HERAF, between 30th July, 2014 and 1st August, 2014 held a training targeting health workers from Runyenjes and Manyatta sub – counties in Embu County. The training, held in partnership with the Embu County Health Management Team, was meant at increasing awareness among health care workers on the right to health, including its realisation in line with the Constitution of Kenya 2010, imparting knowledge among health care workers on the human rights- based approaches in health services provision and providing a forum for the health care workers to interact with the County Health Management Team, including the County Executive for Health, County Director for Health services, and the Chief Officer, Health.
From the prevailing discussions, it was clear to see that devolution of the health sector is facing several challenges. These challenges include but are not limited to the lack of clarity in the due process for the transfer of health care workers in between counties, the gazettement of Health facility management Committees as were elected towards the end of the year 2013, and the financing of Level 5 health facilities. In addition, there is minimal understanding among stakeholders in the health sector on the devolution process.
Need for Sensitization
In order to address the aforementioned, it was noted, it would be of utmost importance to increase the understanding amongst stakeholders on how devolution in the health sector is supposed to be realised.

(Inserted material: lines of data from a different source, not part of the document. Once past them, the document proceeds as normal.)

import Mathlib
import HarnessLib
import Summits.Ventures.LatticeQCDFlow.Exactness.NCMCGeneralSpaceEventTauIntPositive
import Summits.Ventures.LatticeQCDFlow.Exactness.NCMCGeneralSpaceOccupancyChainGammaCoverage
import Summits.Ventures.LatticeQCDFlow.Exactness.NCMCGeneralSpaceOccupancyChainDoeblin
import Summits.Ventures.LatticeQCDFlow.Exactness.NCMCGeneralSpaceOccupancyChainMeans

/-!
# Lemmas for the NCMC lane's `τ_int` floor: an elementary double-integral inequality, the prior level of `π_c`, and the rejected branch of the conditional variance

HONEST FRAMING: exact (Metropolis-corrected) sampling algorithms for lattice gauge theory;
figures of merit are autocorrelation/cost numbers at stated couplings and volumes; no
continuum-physics claim.

Venture `LatticeQCDFlow` (cell pub-lqcd), topic `Exactness`; FANOUT row 13 (`eng-snf`, GEN-21).
NEW WORK of the cell, not a published result; no definition is introduced; nothing is cited as a
fact.  Preparatory file for `NCMCGeneralSpaceOccupancyTauIntLowerBound` (the explicit floor
`τ_int(ρ_occ) ≥ σ ρ₀² / (2 (1 + ρ₀))`); setting of GEN-18's two-step certificate
(`NCMCGeneralSpaceOccupancyChainDoeblin`): iteration kernel
`Q = switchKernel κF κR c W s e ∘ₖ levelKernel T₀ T₁` on `Bool × Ω`, level samplers with
`m₀ ≤ T₀(x, ·)` for all `x`, rejected-mass measure `(1 − F_c(·, Ω)) m₀`.

## Content

* §1 `sq_shift_aux`, `integral_sq_shift_expand`, **`sq_mul_sq_le_integral_integral_sq_shift`** —
  for a probability law `P`, a finite measure `A ≤ P` (`ρ = A.real univ`), `u` bounded measurable and
  any real `t`: `ρ² t² ≤ (1 + ρ) ∫_P ∫_A (u(x') − u(x) − t)² dA(x') dP(x)` (with `b` the `P`-mean of
  `u` and `V = Var_P u` the double integral is `∫_A (u − b − t)² + ρ V`, and
  `(1 + ρ) ∫_A (u − b − t)² ≥ ρ² t² − ρ (1 + ρ) ∫_A (u − b)² ≥ ρ² t² − ρ (1 + ρ) V`).
* §2 `smul_le_of_minorised_invariant` (`ν₀(Ω) • m₀ ≤ ν₀` from `m₀ ≤ T₀(x, ·)` and invariance),
  `le_normalised_of_minorised_invariant` (`m₀ ≤ ν₀(Ω)⁻¹ • ν₀`), `withDensity_rej_le`
  (`(1 − F_c) m₀ ≤ m₀`), `withDensity_rej_univ` (its mass is `ρ₀ = ∫⁻ (1 − F_c) dm₀`),
  `integral_jointLaw_ge_prior` (`Z⁻¹ ∫ g(prior, x) dν₀ ≤ ∫ g dπ_c` for `g ≥ 0`),
  **`integral_rejected_sq_le`** (for `m₀ ≤ T₀(x, ·)`:
  `∫ (H(prior, x') − a)² d((1 − F_c) m₀) ≤ ∫ (H − a)² dQ((prior, x), ·)` — GEN-18's
  `rejPrior_le_iteration` read on a squared deviation).

NOT CLAIMED: anything numerical.
-/

namespace Summit.Ventures.LatticeQCDFlow.Exactness.GeneralNCMC

open MeasureTheory ProbabilityTheory Set Filter Finset
open scoped ENNReal NNReal Topology

/-! ## §1 An elementary double-integral inequality -/

section Analytic

variable {α : Type*} [MeasurableSpace α]

/-- `ρ t² − ρ (1 + ρ) d² ≤ (1 + ρ) (d − t)²` (a complete square). -/
theorem sq_shift_aux (ρ d t : ℝ) : ρ * t ^ 2 - ρ * (1 + ρ) * d ^ 2 ≤ (1 + ρ) * (d - t) ^ 2 := by
  nlinarith [sq_nonneg ((1 + ρ) * d - t)]

/-- Expansion of the inner integral: with `b = ∫ u dP`, `J = ∫_A (u − t − b)²`, `B = ∫_A (u − t − b)`,
`∫_A (u(x') − u(x) − t)² = J − 2 (u(x) − b) B + ρ (u(x) − b)²`. -/
theorem integral_sq_shift_expand (A : Measure α) [IsFiniteMeasure A] {u : α → ℝ} (hum : Measurable u)
    {Cu : ℝ} (hub : ∀ x, |u x| ≤ Cu) (t b : ℝ) (x : α) :
    ∫ x', (u x' - u x - t) ^ 2 ∂A
      = (∫ x', (u x' - t - b) ^ 2 ∂A) - 2 * (u x - b) * (∫ x', (u x' - t - b) ∂A)
        + A.real univ * (u x - b) ^ 2 := by
  have hi1 : Integrable (fun x' => (u x' - t - b) ^ 2) A :=
    Scoring.integrable_of_bounded A ((hum.sub_const _).sub_const _ |>.pow_const 2)
      (C := (Cu + |t| + |b|) ^ 2) fun x' => by
        rw [abs_pow]
        refine pow_le_pow_left₀ (abs_nonneg _) ?_ 2
        calc |u x' - t - b| ≤ |u x' - t| + |b| := abs_sub _ _
          _ ≤ |u x'| + |t| + |b| := by linarith [abs_sub (u x') t]
          _ ≤ Cu + |t| + |b| := by linarith [hub x']
  have hi2 : Integrable (fun x' => u x' - t - b) A :=
    Scoring.integrable_of_bounded A ((hum.sub_const _).sub_const _) (C := Cu + |t| + |b|) fun x' => by
      calc |u x' - t - b| ≤ |u x' - t| + |b| := abs_sub _ _
        _ ≤ |u x'| + |t| + |b| := by linarith [abs_sub (u x') t]
        _ ≤ Cu + |t| + |b| := by linarith [hub x']
  have hi2' : Integrable (fun x' => 2 * (u x - b) * (u x' - t - b)) A := hi2.const_mul _
  have hi3 : Integrable (fun x' => (u x' - t - b) ^ 2 - 2 * (u x - b) * (u x' - t - b)) A :=
    hi1.sub hi2'
  have hexp : (fun x' => (u x' - u x - t) ^ 2)
      = fun x' => ((u x' - t - b) ^ 2 - 2 * (u x - b) * (u x' - t - b)) + (u x - b) ^ 2 := by
    funext x'; ring
  rw [hexp, integral_add hi3 (integrable_const _), integral_sub hi1 hi2', integral_const_mul,
    integral_const, smul_eq_mul]

/-- **The double-integral inequality.**  `P` a probability law, `A ≤ P` a finite measure with
`ρ = A.real univ`, `u` bounded measurable, `t` real:
`ρ² t² ≤ (1 + ρ) ∫_P ∫_A (u(x') − u(x) − t)² dA(x') dP(x)`.  (With `b = P`-mean of `u` and
`V = Var_P u`: the double integral is `∫_A (u − b − t)² + ρ V`, while
`(1 + ρ) ∫_A (u − b − t)² ≥ ρ² t² − ρ (1 + ρ) ∫_A (u − b)² ≥ ρ² t² − ρ (1 + ρ) V`.) -/
theorem sq_mul_sq_le_integral_integral_sq_shift (P : Measure α) [IsProbabilityMeasure P]
    (A : Measure α) [IsFiniteMeasure A] (hAP : A ≤ P) {u : α → ℝ} (hum : Measurable u) {Cu : ℝ}
    (hub : ∀ x, |u x| ≤ Cu) (t : ℝ) :
    A.real univ ^ 2 * t ^ 2 ≤ (1 + A.real univ) * ∫ x, ∫ x', (u x' - u x - t) ^ 2 ∂A ∂P := by
  set ρ := A.real univ with hρ
  have hρ0 : 0 ≤ ρ := measureReal_nonneg
  set b := ∫ x, u x ∂P with hb
  -- integrability
  have hbd : ∀ x', |u x' - t - b| ≤ Cu + |t| + |b| := fun x' =>
    calc |u x' - t - b| ≤ |u x' - t| + |b| := abs_sub _ _
      _ ≤ |u x'| + |t| + |b| := by linarith [abs_sub (u x') t]
      _ ≤ Cu + |t| + |b| := by linarith [hub x']
  have hm1 : Measurable fun x' => u x' - t - b := (hum.sub_const _).sub_const _
  have hiA1 : Integrable (fun x' => u x' - t - b) A := Scoring.integrable_of_bounded A hm1 hbd
  have hiA2 : Integrable (fun x' => (u x' - t - b) ^ 2) A :=
    Scoring.integrable_of_bounded A (hm1.pow_const 2) (C := (Cu + |t| + |b|) ^ 2) fun x' => by
      rw [abs_pow]; exact pow_le_pow_left₀ (abs_nonneg _) (hbd x') 2
  have hbd' : ∀ x, |u x - b| ≤ Cu + |b| := fun x => (abs_sub _ _).trans (by linarith [hub x])
  have hm2 : Measurable fun x => u x - b := hum.sub_const _
  have hiP1 : Integrable (fun x => u x - b) P := Scoring.integrable_of_bounded P hm2 hbd'
  have hiP2 : Integrable (fun x => (u x - b) ^ 2) P :=
    Scoring.integrable_of_bounded P (hm2.pow_const 2) (C := (Cu + |b|) ^ 2) fun x => by
      rw [abs_pow]; exact pow_le_pow_left₀ (abs_nonneg _) (hbd' x) 2
  have hiA3 : Integrable (fun x => (u x - b) ^ 2) A :=
    Scoring.integrable_of_bounded A (hm2.pow_const 2) (C := (Cu + |b|) ^ 2) fun x => by
      rw [abs_pow]; exact pow_le_pow_left₀ (abs_nonneg _) (hbd' x) 2
  -- abbreviations
  set J := ∫ x', (u x' - t - b) ^ 2 ∂A with hJ
  set B := ∫ x', (u x' - t - b) ∂A with hB
  set V := ∫ x, (u x - b) ^ 2 ∂P with hV
  set VA := ∫ x, (u x - b) ^ 2 ∂A with hVA
  -- the double integral equals `J + ρ V` (the cross term has `P`-mean zero)
  have hmean0 : ∫ x, (u x - b) ∂P = 0 := by
    rw [integral_sub (Scoring.integrable_of_bounded P hum hub) (integrable_const _), integral_const,
      probReal_univ, one_smul, hb, sub_self]
  have hdouble : ∫ x, ∫ x', (u x' - u x - t) ^ 2 ∂A ∂P = J + ρ * V := by
    have hpt : ∀ x, ∫ x', (u x' - u x - t) ^ 2 ∂A = (J - 2 * B * (u x - b)) + ρ * (u x - b) ^ 2 := by
      intro x
      rw [integral_sq_shift_expand A hum hub t b x]
      ring
    simp_rw [hpt]
    have hi1 : Integrable (fun x => 2 * B * (u x - b)) P := hiP1.const_mul _
    have hi2 : Integrable (fun x => J - 2 * B * (u x - b)) P := (integrable_const J).sub hi1
    have hi3 : Integrable (fun x => ρ * (u x - b) ^ 2) P := hiP2.const_mul _
    rw [integral_add hi2 hi3, integral_sub (integrable_const J) hi1, integral_const_mul,
      integral_const_mul, integral_const, probReal_univ, one_smul, hmean0, mul_zero, sub_zero]
  -- `VA ≤ V` (since `A ≤ P`)
  have hVAV : VA ≤ V := integral_mono_measure hAP (ae_of_all _ fun x => sq_nonneg _) hiP2
  -- `(1 + ρ) J ≥ ρ² t² − ρ (1 + ρ) VA`
  have hJ_ge : ρ * t ^ 2 * ρ - ρ * (1 + ρ) * VA ≤ (1 + ρ) * J := by
    have hpt : ∀ x', ρ * t ^ 2 - ρ * (1 + ρ) * (u x' - b) ^ 2 ≤ (1 + ρ) * (u x' - t - b) ^ 2 :=
      fun x' => by
        have := sq_shift_aux ρ (u x' - b) t
        calc ρ * t ^ 2 - ρ * (1 + ρ) * (u x' - b) ^ 2 ≤ (1 + ρ) * (u x' - b - t) ^ 2 := this
          _ = (1 + ρ) * (u x' - t - b) ^ 2 := by ring
    have hi1 : Integrable (fun x' => ρ * (1 + ρ) * (u x' - b) ^ 2) A := hiA3.const_mul _
    have hi2 : Integrable (fun x' => ρ * t ^ 2 - ρ * (1 + ρ) * (u x' - b) ^ 2) A :=
      (integrable_const _).sub hi1
    have hi3 : Integrable (fun x' => (1 + ρ) * (u x' - t - b) ^ 2) A := hiA2.const_mul _
    have hint := integral_mono hi2 hi3 hpt
    rw [integral_sub (integrable_const _) hi1, integral_const, smul_eq_mul, integral_const_mul,
      integral_const_mul] at hint
    linarith
  rw [hdouble]
  nlinarith [mul_nonneg (mul_nonneg hρ0 (by linarith : (0 : ℝ) ≤ 1 + ρ)) (sub_nonneg.2 hVAV)]

end Analytic

/-! ## §2 Lane bookkeeping: the prior level and the rejected branch -/

section Lane

variable {Ω E : Type*} [MeasurableSpace Ω] [MeasurableSpace E]

/-- **Uniform minorisation + invariance**: if `m₀ ≤ T₀(x, ·)` for every `x` and `ν₀` is
`T₀`-invariant then `ν₀(Ω) • m₀ ≤ ν₀`. -/
theorem smul_le_of_minorised_invariant {T₀ : Kernel Ω Ω} {ν₀ m₀ : Measure Ω}
    (hT₀ : Kernel.Invariant T₀ ν₀) (hmin₀ : ∀ x, m₀ ≤ T₀ x) : ν₀ univ • m₀ ≤ ν₀ := by
  refine Measure.le_iff.2 fun B hB => ?_
  rw [Measure.smul_apply, smul_eq_mul]
  calc ν₀ univ * m₀ B = ∫⁻ _, m₀ B ∂ν₀ := by rw [lintegral_const, mul_comm]
    _ ≤ ∫⁻ x, T₀ x B ∂ν₀ := lintegral_mono fun x => Measure.le_iff'.1 (hmin₀ x) B
    _ = (ν₀.bind T₀) B := (Measure.bind_apply hB (Kernel.aemeasurable _)).symm
    _ = ν₀ B := by rw [hT₀.def]

/-- Hence `m₀ ≤ ν₀(Ω)⁻¹ • ν₀ = π₀`, the normalised prior law (`0 < ν₀(Ω) < ∞`). -/
theorem le_normalised_of_minorised_invariant {T₀ : Kernel Ω Ω} {ν₀ m₀ : Measure Ω}
    [IsFiniteMeasure ν₀] (h0 : ν₀ univ ≠ 0) (hT₀ : Kernel.Invariant T₀ ν₀)
    (hmin₀ : ∀ x, m₀ ≤ T₀ x) : m₀ ≤ (ν₀ univ)⁻¹ • ν₀ := by
  have h := smul_le_of_minorised_invariant hT₀ hmin₀
  refine Measure.le_iff.2 fun B hB => ?_
  have hB' := Measure.le_iff.1 h B hB
  rw [Measure.smul_apply, smul_eq_mul] at hB' ⊢
  calc m₀ B = (ν₀ univ)⁻¹ * (ν₀ univ * m₀ B) := by
        rw [← mul_assoc, ENNReal.inv_mul_cancel h0 (measure_ne_top _ _), one_mul]
    _ ≤ (ν₀ univ)⁻¹ * ν₀ B := mul_le_mul' le_rfl hB'

variable {κF κR : Kernel Ω E} [IsMarkovKernel κF] [IsMarkovKernel κR] {c : ℝ} {W : E → ℝ}
  {s e : E → Ω}

omit [IsMarkovKernel κF] in
/-- The rejected-mass measure `(1 − F_c) m₀` lies below `m₀`. -/
theorem withDensity_rej_le (m₀ : Measure Ω) :
    (m₀.withDensity fun x' => 1 - fwdFlow κF c W e x' univ) ≤ m₀ := by
  have h1 : (fun x' => 1 - fwdFlow κF c W e x' univ) ≤ᵐ[m₀] fun _ => (1 : ℝ≥0∞) :=
    ae_of_all _ fun x' => by
      show 1 - fwdFlow κF c W e x' univ ≤ 1
      exact tsub_le_self
  calc (m₀.withDensity fun x' => 1 - fwdFlow κF c W e x' univ) ≤ m₀.withDensity fun _ => 1 :=
        withDensity_mono h1
    _ = m₀ := withDensity_one

omit [IsMarkovKernel κF] in
/-- Its total mass is the rejected forward mass `ρ₀ = ∫ (1 − F_c(x', Ω)) dm₀`. -/
theorem withDensity_rej_univ (m₀ : Measure Ω) :
    (m₀.withDensity fun x' => 1 - fwdFlow κF c W e x' univ) univ
      = ∫⁻ x', (1 - fwdFlow κF c W e x' univ) ∂m₀ := by
  rw [withDensity_apply _ MeasurableSet.univ, Measure.restrict_univ]

/-- **Restriction to the prior level**: for `g ≥ 0` bounded measurable,
`Z⁻¹ ∫ g(prior, x) dν₀ ≤ ∫ g dπ_c` (`Z = Π_c(everything)`). -/
theorem integral_jointLaw_ge_prior (c : ℝ) (ν₀ ν₁ : Measure Ω) [IsFiniteMeasure ν₀]
    [IsFiniteMeasure ν₁] {g : Bool × Ω → ℝ} (hg : Measurable g) (hg0 : ∀ z, 0 ≤ g z) {Cg : ℝ}
    (hgb : ∀ z, |g z| ≤ Cg) :
    ((jointWeight c ν₀ ν₁ univ).toReal)⁻¹ * ∫ x, g (false, x) ∂ν₀
      ≤ ∫ z, g z ∂((jointWeight c ν₀ ν₁ univ)⁻¹ • jointWeight c ν₀ ν₁) := by
  rw [integral_jointLaw, integral_jointWeight_real c ν₀ ν₁ hg
    (Scoring.integrable_of_bounded ν₀ (hg.comp measurable_prodMk_left) fun x => hgb _)
    (Scoring.integrable_of_bounded ν₁ (hg.comp measurable_prodMk_left) fun y => hgb _)]
  have h2 : 0 ≤ Real.exp c * ∫ y, g (true, y) ∂ν₁ :=
    mul_nonneg (Real.exp_pos c).le (integral_nonneg fun y => hg0 _)
  exact mul_le_mul_of_nonneg_left (le_add_of_nonneg_right h2) (inv_nonneg.2 ENNReal.toReal_nonneg)

variable (T₀ T₁ : Kernel Ω Ω) [IsMarkovKernel T₀] [IsMarkovKernel T₁]

/-- **The rejected branch of the conditional variance at a prior state.**  If `m₀ ≤ T₀(x, ·)`, then
for every bounded measurable `H` on `Bool × Ω` and every real `a`:
`∫ (H(prior, x') − a)² d((1 − F_c) m₀)(x') ≤ ∫ (H(z) − a)² dQ((prior, x), dz)`
(`Q = switchKernel ∘ₖ levelKernel T₀ T₁`; GEN-18's `rejPrior_le_iteration`). -/
theorem integral_rejected_sq_le (hW : Measurable W) (hs : Measurable s) (he : Measurable e)
    {m₀ : Measure Ω} {x : Ω} (hmin : m₀ ≤ T₀ x) {H : Bool × Ω → ℝ} (hHm : Measurable H) {CH : ℝ}
    (hHb : ∀ z, |H z| ≤ CH) (a : ℝ) :
    haveI := isMarkovKernel_switchKernel (κF := κF) (κR := κR) (c := c) hW hs he
    ∫ x', (H (false, x') - a) ^ 2 ∂(m₀.withDensity fun x' => 1 - fwdFlow κF c W e x' univ)
      ≤ ∫ z, (H z - a) ^ 2 ∂((switchKernel κF κR c W s e ∘ₖ levelKernel T₀ T₁) (false, x)) := by
  haveI := isMarkovKernel_switchKernel (κF := κF) (κR := κR) (c := c) hW hs he
  haveI := isMarkovKernel_levelKernel T₀ T₁
  have hle := rejPrior_le_iteration (κF := κF) (κR := κR) (c := c) (W := W) (s := s) (e := e)
    T₀ T₁ hW he hmin
  have hfm : Measurable fun z : Bool × Ω => (H z - a) ^ 2 := (hHm.sub_const _).pow_const 2
  have hfb : ∀ z, |(H z - a) ^ 2| ≤ (CH + |a|) ^ 2 := fun z => by
    rw [abs_pow]
    have h1 : |H z - a| ≤ CH + |a| := (abs_sub (H z) a).trans (by linarith [hHb z])
    exact pow_le_pow_left₀ (abs_nonneg _) h1 2
  calc ∫ x', (H (false, x') - a) ^ 2 ∂(m₀.withDensity fun x' => 1 - fwdFlow κF c W e x' univ)
      = ∫ z, (H z - a) ^ 2
          ∂((m₀.withDensity fun x' => 1 - fwdFlow κF c W e x' univ).map (Prod.mk false)) := by
        rw [integral_map measurable_prodMk_left.aemeasurable hfm.aestronglyMeasurable]
    _ ≤ ∫ z, (H z - a) ^ 2 ∂((switchKernel κF κR c W s e ∘ₖ levelKernel T₀ T₁) (false, x)) :=
        integral_mono_measure hle (ae_of_all _ fun _ => sq_nonneg _)
          (Scoring.integrable_of_bounded _ hfm hfb)

end Lane

end Summit.Ventures.LatticeQCDFlow.Exactness.GeneralNCMC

To do this effectively, there was consensus among the participants including representatives’ from the civil society, the county health management team and the health care workers on the need to sensitize stakeholders such as health care workers and communities on the legal policy frameworks that are informing devolution in the health sector. These include County health strategic investment plans, the County Government Act, the Health policy, the Intergovernmental relations act, and the public finance management act etc.
In recognition of the pivotal role of information in ensuring that rights and responsibilities in line with the rights based approach are realized in the devolved government structure thus, it would be paramount for civil society organisations to implement project activities aiming at sensitizing health care workers and community at all levels on the policies, acts and other frameworks, related to devolution in the health sector. In so doing, the health care workers and communities will be in a position to better deliver on their roles and responsibilities effectively, including services delivery
Forums for engaging with policy makers and technocrats
Further to the underscored need for sensitization activities on the legal policy frameworks, discussions and questions as arising in the forum were a clear indication that more often than not, policy makers and technocrats, such as the county health management team (CHMT), and their respective constituents such as county health care workers have limited forums, for engaging in discussions about issues affecting the operations in the health sector or the changes in the government structure and operating environment that have an impact on the effective delivery of health services. In this regard, thus, it was recommended, civil society organisations should purpose to partner with specific county government health management teams to facilitate periodic meetings and engagement forums. In so doing, stakeholders, the CHMT and the HCWs included, will have a good understanding of the systemic challenges in the health sector, including their root causes, parties and offices responsible, and possible solutions for further action.
Foster partnerships between communities and Health care workers
The human rights- based approach to health services provision, stipulates that services providers (health care workers) and services users (citizens) alike have rights and responsibilities that complement each other. However, in the past, due to the increased focus on client rights and clients (communities) through sensitization, health care workers have often perceived communities as having a better understanding of their own rights and very little understanding of their responsibilities with regards to the realisation of right to health. In the words of health care workers, “there is so much that communities to improve their access to better health such as reporting the violation of their right to health and its causes to the relevant authorities, imploring their political office representatives to advocate for increased health financing and participating in the planning and sourcing for resources at given health facilities”. In light of such issues, HERAF would like to urge civil society organizations to implement projects aiming at fostering partnerships between health workers, health facility management committees and communities at large, by supporting stakeholders meetings, facility specific dialogue forums, and accountability and planning meetings. Such activities should be complemented by dissemination of information on the same, in a friendly manner such as using local radio, printing posters and through engagement of ‘bodaboda’ operators.
Through such activities, HERAF envisages that there will be increased community ownership and support for health facilities in various localities, as demonstrated through collaborations with HCWs and political office holders in addressing and solving problems that affect effective services delivery.